Be sure to label clearly all of your prepared solutions using the white tape in the lab.
***This is a good place to stop for the first day. Before returning to lab for the second day, calculate the copper concentration in g/ml in the standard copper foil solution and the concentrations of added copper in 15 ml of sample solution after the addition of 50, 100, and 150 microliters of the standard copper foil solution to the 15 ml of sample solution (25, 50, and 75 microliters for the bovine liver sample). These will be the additions to the cell vial in the standard addition procedure and this data must be entered into the computer before a run can be made. See the first portion of the report form referring to the Standard Solution for assistance with these calculations.
Figure 3
Cleaning and Setting up the CGME
The CGME must be cleaned before it is used. The diagram in Figure 3 of the CGME will be referred to with parentheses indicating the number of the part to be adjusted. The CGME can be turned on by the switch on the back of the instrument.
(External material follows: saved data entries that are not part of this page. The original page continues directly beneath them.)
/-- **`½ log(β/α) − (β − α)/4 ≤ ∫_α^β w ≤ ½ log(β/α) + (β − α)/4`** for `0 < α ≤ β`.  PROVED. -/
theorem abs_integral_weilArchDensity_sub_half_log_le {α β : ℝ} (hα : 0 < α) (hαβ : α ≤ β) :
    |(∫ t in α..β, weilArchDensity t) - 1 / 2 * Real.log (β / α)| ≤ (β - α) / 4 := by
  have h0 : (0 : ℝ) ∉ uIcc α β := by
    rw [uIcc_of_le hαβ]; exact fun h ↦ (lt_irrefl _ (hα.trans_le h.1))
  have hinv : ∫ t in α..β, 1 / (2 * t) = 1 / 2 * Real.log (β / α) := by
    rw [← integral_inv h0, ← intervalIntegral.integral_const_mul]
    exact intervalIntegral.integral_congr fun t _ ↦ by ring
  have hwi : IntervalIntegrable weilArchDensity volume α β :=
    (oo_continuousOn_weilArchDensity.mono fun t ht ↦
      mem_Ioi.2 (hα.trans_le (by rw [uIcc_of_le hαβ] at ht; exact ht.1))).intervalIntegrable
  have hii : IntervalIntegrable (fun t : ℝ ↦ 1 / (2 * t)) volume α β := by
    refine (ContinuousOn.div continuousOn_const (by fun_prop) fun t ht ↦ ?_).intervalIntegrable
    rw [uIcc_of_le hαβ] at ht
    exact (mul_pos two_pos (hα.trans_le ht.1)).ne'
  rw [← hinv, ← intervalIntegral.integral_sub hwi hii]
  have h := intervalIntegral.norm_integral_le_of_norm_le_const (a := α) (b := β) (C := 1 / 4)
    (f := fun t ↦ weilArchDensity t - 1 / (2 * t)) fun t ht ↦ by
      rw [uIoc_of_le hαβ] at ht
      rw [Real.norm_eq_abs]
      exact abs_weilArchDensity_sub_inv_le (hα.trans ht.1)
  rw [Real.norm_eq_abs, abs_of_nonneg (sub_nonneg.2 hαβ)] at h
  linarith

/-! ## 2. `N` on the window `(1, 2)`: the positive measure `w(t) dt`, two-sided against `½ dt/t` -/

/-- On tests vanishing off `(0, log 2)`: `N(toMul κ) = ∫₀^∞ w(t) κ(t) dt` (no prime power has
`log n < log 2`, and `κ(0) = 0` kills the order-one part).  PROVED. -/
theorem ccN_toMul_eq_setIntegral_weilArchDensity_mul (κ : ℝ → ℝ) (h0 : ∀ t ≤ 0, κ t = 0)
    (h2 : ∀ t, Real.log 2 ≤ t → κ t = 0) :
    ccN (toMul κ) = ∫ t in Ioi (0 : ℝ), weilArchDensity t * κ t := by
  rw [ccN_toMul_eq_setIntegral κ h0 h2]
  exact setIntegral_congr_fun measurableSet_Ioi fun t _ ↦ by
    simp only [weilArchDensity]
    ring

/-- Integrability of `w κ` on `(0, ∞)` for a Weil test with `κ(0) = 0`.  PROVED. -/
theorem integrableOn_weilArchDensity_mul (hκ : IsWeilTest fun t ↦ (κ t : ℂ)) (hκ0 : κ 0 = 0) :
    IntegrableOn (fun t ↦ weilArchDensity t * κ t) (Ioi 0) := by
  refine (integrableOn_ccWindowIntegrand κ hκ hκ0).congr_fun (fun t _ ↦ ?_) measurableSet_Ioi
  simp only [weilArchDensity]
  ring

/-- **Lower bound through a plateau.**  If `κ ≥ 0` is a real Weil test vanishing off `(0, log 2)`
and `κ = 1` on `[α, β]`, `0 < α ≤ β`, then `N(toMul κ) ≥ ½ log(β/α) − (β − α)/4`.  PROVED. -/
theorem half_log_sub_le_ccN_toMul (hκ : IsWeilTest fun t ↦ (κ t : ℂ)) (hnn : ∀ t, 0 ≤ κ t)
    (h0 : ∀ t ≤ 0, κ t = 0) (h2 : ∀ t, Real.log 2 ≤ t → κ t = 0) {α β : ℝ} (hα : 0 < α)
    (hαβ : α ≤ β) (h1 : ∀ t ∈ Icc α β, κ t = 1) :
    1 / 2 * Real.log (β / α) - (β - α) / 4 ≤ ccN (toMul κ) := by
  rw [ccN_toMul_eq_setIntegral_weilArchDensity_mul κ h0 h2]
  have hint := integrableOn_weilArchDensity_mul hκ (h0 0 le_rfl)
  have hmono : ∫ t in Icc α β, weilArchDensity t * κ t ≤
      ∫ t in Ioi (0 : ℝ), weilArchDensity t * κ t :=
    setIntegral_mono_set hint
      ((ae_restrict_iff' measurableSet_Ioi).2 (Eventually.of_forall fun t ht ↦
        mul_nonneg (weilArchDensity_pos ht).le (hnn t)))
      (Eventually.of_forall fun t (ht : t ∈ Icc α β) ↦ mem_Ioi.2 (hα.trans_le ht.1))
  have heq : ∫ t in Icc α β, weilArchDensity t * κ t = ∫ t in α..β, weilArchDensity t := by
    rw [intervalIntegral.integral_of_le hαβ, integral_Icc_eq_integral_Ioc]
    exact setIntegral_congr_fun measurableSet_Ioc fun t ht ↦ by
      rw [h1 t ⟨ht.1.le, ht.2⟩, mul_one]
  have hlow := abs_integral_weilArchDensity_sub_half_log_le hα hαβ
  rw [abs_le] at hlow
  linarith

/-- **Upper bound through the support.**  If `κ ≤ 1` is a real Weil test vanishing off
`(α, β)`, `0 < α ≤ β ≤ log 2`, then `N(toMul κ) ≤ ½ log(β/α) + (β − α)/4`.  PROVED. -/
theorem ccN_toMul_le_half_log_add (hκ : IsWeilTest fun t ↦ (κ t : ℂ)) (hle : ∀ t, κ t ≤ 1)
    {α β : ℝ} (hα : 0 < α) (hαβ : α ≤ β) (hβ : β ≤ Real.log 2) (hκα : ∀ t ≤ α, κ t = 0)
    (hκβ : ∀ t, β ≤ t → κ t = 0) :
    ccN (toMul κ) ≤ 1 / 2 * Real.log (β / α) + (β - α) / 4 := by
  have h0 : ∀ t ≤ 0, κ t = 0 := fun t ht ↦ hκα t (ht.trans hα.le)
  have h2 : ∀ t, Real.log 2 ≤ t → κ t = 0 := fun t ht ↦ hκβ t (hβ.trans ht)
  rw [ccN_toMul_eq_setIntegral_weilArchDensity_mul κ h0 h2]
  have hint := integrableOn_weilArchDensity_mul hκ (h0 0 le_rfl)
  have heq : ∫ t in Ioi (0 : ℝ), weilArchDensity t * κ t =
      ∫ t in Ioc α β, weilArchDensity t * κ t := by
    refine setIntegral_eq_of_subset_of_forall_sdiff_eq_zero measurableSet_Ioi
      (fun t ht ↦ mem_Ioi.2 (hα.trans ht.1)) fun t ht ↦ ?_
    obtain ⟨ht0, ht⟩ := ht
    rw [mem_Ioc, not_and_or, not_lt, not_le] at ht
    rcases ht with ht | ht
    · rw [hκα t ht, mul_zero]
    · rw [hκβ t ht.le, mul_zero]
  have hwi : IntegrableOn weilArchDensity (Ioc α β) :=
    (oo_continuousOn_weilArchDensity.mono fun t ht ↦ mem_Ioi.2 (hα.trans_le ht.1)
      : ContinuousOn weilArchDensity (Icc α β)).integrableOn_compact isCompact_Icc
      |>.mono_set Ioc_subset_Icc_self
  have hmono : ∫ t in Ioc α β, weilArchDensity t * κ t ≤ ∫ t in Ioc α β, weilArchDensity t :=
    setIntegral_mono_on (hint.mono_set fun t ht ↦ mem_Ioi.2 (hα.trans ht.1)) hwi
      measurableSet_Ioc fun t ht ↦ by
        have hw := (weilArchDensity_pos (hα.trans ht.1)).le
        calc weilArchDensity t * κ t ≤ weilArchDensity t * 1 :=
            mul_le_mul_of_nonneg_left (hle t) hw
          _ = weilArchDensity t := mul_one _
  have hup := abs_integral_weilArchDensity_sub_half_log_le hα hαβ
  rw [intervalIntegral.integral_of_le hαβ, abs_le] at hup
  linarith

/-! ## 3. Order zero off `u = 1` -/

/-- **Order zero away from the point `u = 1`.**  A real Weil test vanishing on `[0, δ]` (`δ > 0`)
and on `[2a, ∞)` with `|κ| ≤ M₀` has
`|N(toMul κ)| ≤ (Σ_{log n < 2a} Λ(n) n^{-1/2} + ∫_δ^∞ w(t) dt) · M₀`: off `u = 1` the distribution
`N` is a positive Radon measure (Dirac masses `Λ(n) n^{-1/2}` at `u = n`, density `w`).  PROVED. -/
theorem abs_ccN_toMul_le_of_eq_zero_near_zero (hκ : IsWeilTest fun t ↦ (κ t : ℂ)) {a δ M₀ : ℝ}
    (hδ : 0 < δ) (hκδ : ∀ t ∈ Icc 0 δ, κ t = 0) (hκa : ∀ t, 2 * a ≤ t → κ t = 0)
    (hM₀ : ∀ t, |κ t| ≤ M₀) :
    |ccN (toMul κ)| ≤ ((∑ n ∈ weilPrimeIndex a, (Λ n : ℝ) / Real.sqrt n) +
        ∫ t in Ioi δ, weilArchDensity t) * M₀ := by
  have hM₀nn : 0 ≤ M₀ := (abs_nonneg _).trans (hM₀ 0)
  have hκ0 : κ 0 = 0 := hκδ 0 ⟨le_rfl, hδ.le⟩
  have h := two_mul_ccN_toMul_eq_markov hκ hκa
  have hI : ∫ t in Ioi (0 : ℝ), weilArchDensity t * (κ 0 - κ t) =
      -∫ t in Ioi δ, weilArchDensity t * κ t := by
    rw [← integral_neg, setIntegral_eq_of_subset_of_forall_sdiff_eq_zero (s := Ioi δ)
      measurableSet_Ioi (Ioi_subset_Ioi hδ.le) fun t ht ↦ ?_]
    · exact setIntegral_congr_fun measurableSet_Ioi fun t _ ↦ by rw [hκ0]; ring
    · obtain ⟨ht0, htδ⟩ := ht
      rw [hκδ t ⟨le_of_lt ht0, not_lt.1 htδ⟩, hκ0, sub_self, mul_zero]
  have hS : ∑ n ∈ weilPrimeIndex a, (Λ n : ℝ) / Real.sqrt n * (κ 0 - κ (Real.log n)) =
      -∑ n ∈ weilPrimeIndex a, (Λ n : ℝ) / Real.sqrt n * κ (Real.log n) := by
    rw [← Finset.sum_neg_distrib]
    exact Finset.sum_congr rfl fun n _ ↦ by rw [hκ0]; ring
  rw [hI, hS, hκ0, mul_zero] at h
  have hN : ccN (toMul κ) = (∑ n ∈ weilPrimeIndex a, (Λ n : ℝ) / Real.sqrt n * κ (Real.log n)) +
      ∫ t in Ioi δ, weilArchDensity t * κ t := by linarith
  rw [hN]
  have hP : |∑ n ∈ weilPrimeIndex a, (Λ n : ℝ) / Real.sqrt n * κ (Real.log n)| ≤
      (∑ n ∈ weilPrimeIndex a, (Λ n : ℝ) / Real.sqrt n) * M₀ := by
    rw [Finset.sum_mul]
    refine (Finset.abs_sum_le_sum_abs _ _).trans (Finset.sum_le_sum fun n _ ↦ ?_)
    have hc : 0 ≤ (Λ n : ℝ) / Real.sqrt n :=
      div_nonneg ArithmeticFunction.vonMangoldt_nonneg (Real.sqrt_nonneg _)
    rw [abs_mul, abs_of_nonneg hc]
    exact mul_le_mul_of_nonneg_left (hM₀ _) hc
  have hA : |∫ t in Ioi δ, weilArchDensity t * κ t| ≤ (∫ t in Ioi δ, weilArchDensity t) * M₀ := by
    rw [← integral_mul_const]
    have h := norm_integral_le_of_norm_le (μ := volume.restrict (Ioi δ))
      (f := fun t ↦ weilArchDensity t * κ t) (g := fun t ↦ weilArchDensity t * M₀)
      ((integrableOn_weilArchDensity_Ioi hδ).mul_const _)
      ((ae_restrict_iff' measurableSet_Ioi).2 (Eventually.of_forall fun t (ht : δ < t) ↦ by
        rw [Real.norm_eq_abs, abs_mul, abs_of_pos (weilArchDensity_pos (hδ.trans ht))]
        exact mul_le_mul_of_nonneg_left (hM₀ t) (weilArchDensity_pos (hδ.trans ht)).le))
    rw [Real.norm_eq_abs] at h
    exact h
  calc |(∑ n ∈ weilPrimeIndex a, (Λ n : ℝ) / Real.sqrt n * κ (Real.log n)) +
        ∫ t in Ioi δ, weilArchDensity t * κ t|
      ≤ |∑ n ∈ weilPrimeIndex a, (Λ n : ℝ) / Real.sqrt n * κ (Real.log n)| +
        |∫ t in Ioi δ, weilArchDensity t * κ t| := abs_add_le _ _
    _ ≤ _ := by rw [add_mul]; exact add_le_add hP hA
Begin by making sure that the mercury capillary is in the highest position possible. If not, the height may be adjusted loosening knob 22, which is on the stand to which the electrode assembly is mounted, and carefully moving the electrode assembly. Remove the cell vial (which looks like a shot glass) by sliding the stir motor (17) to the right while holding onto the vial. The two nitrogen purge lines (25) may be carefully pulled out of the white cell cover. The cell cover can then be slid out and rinsed with ultra-pure water. Remove the Teflon tape from the mercury capillary. This electrode as well as the reference electrode, which is stored in a 3 M NaCl solution, and the platinum wire auxiliary electrode should also be rinsed with ultra-pure water. It is also important that all of the electrodes, the tubes, and the white cell cover be rinsed with ultra-pure water between samples.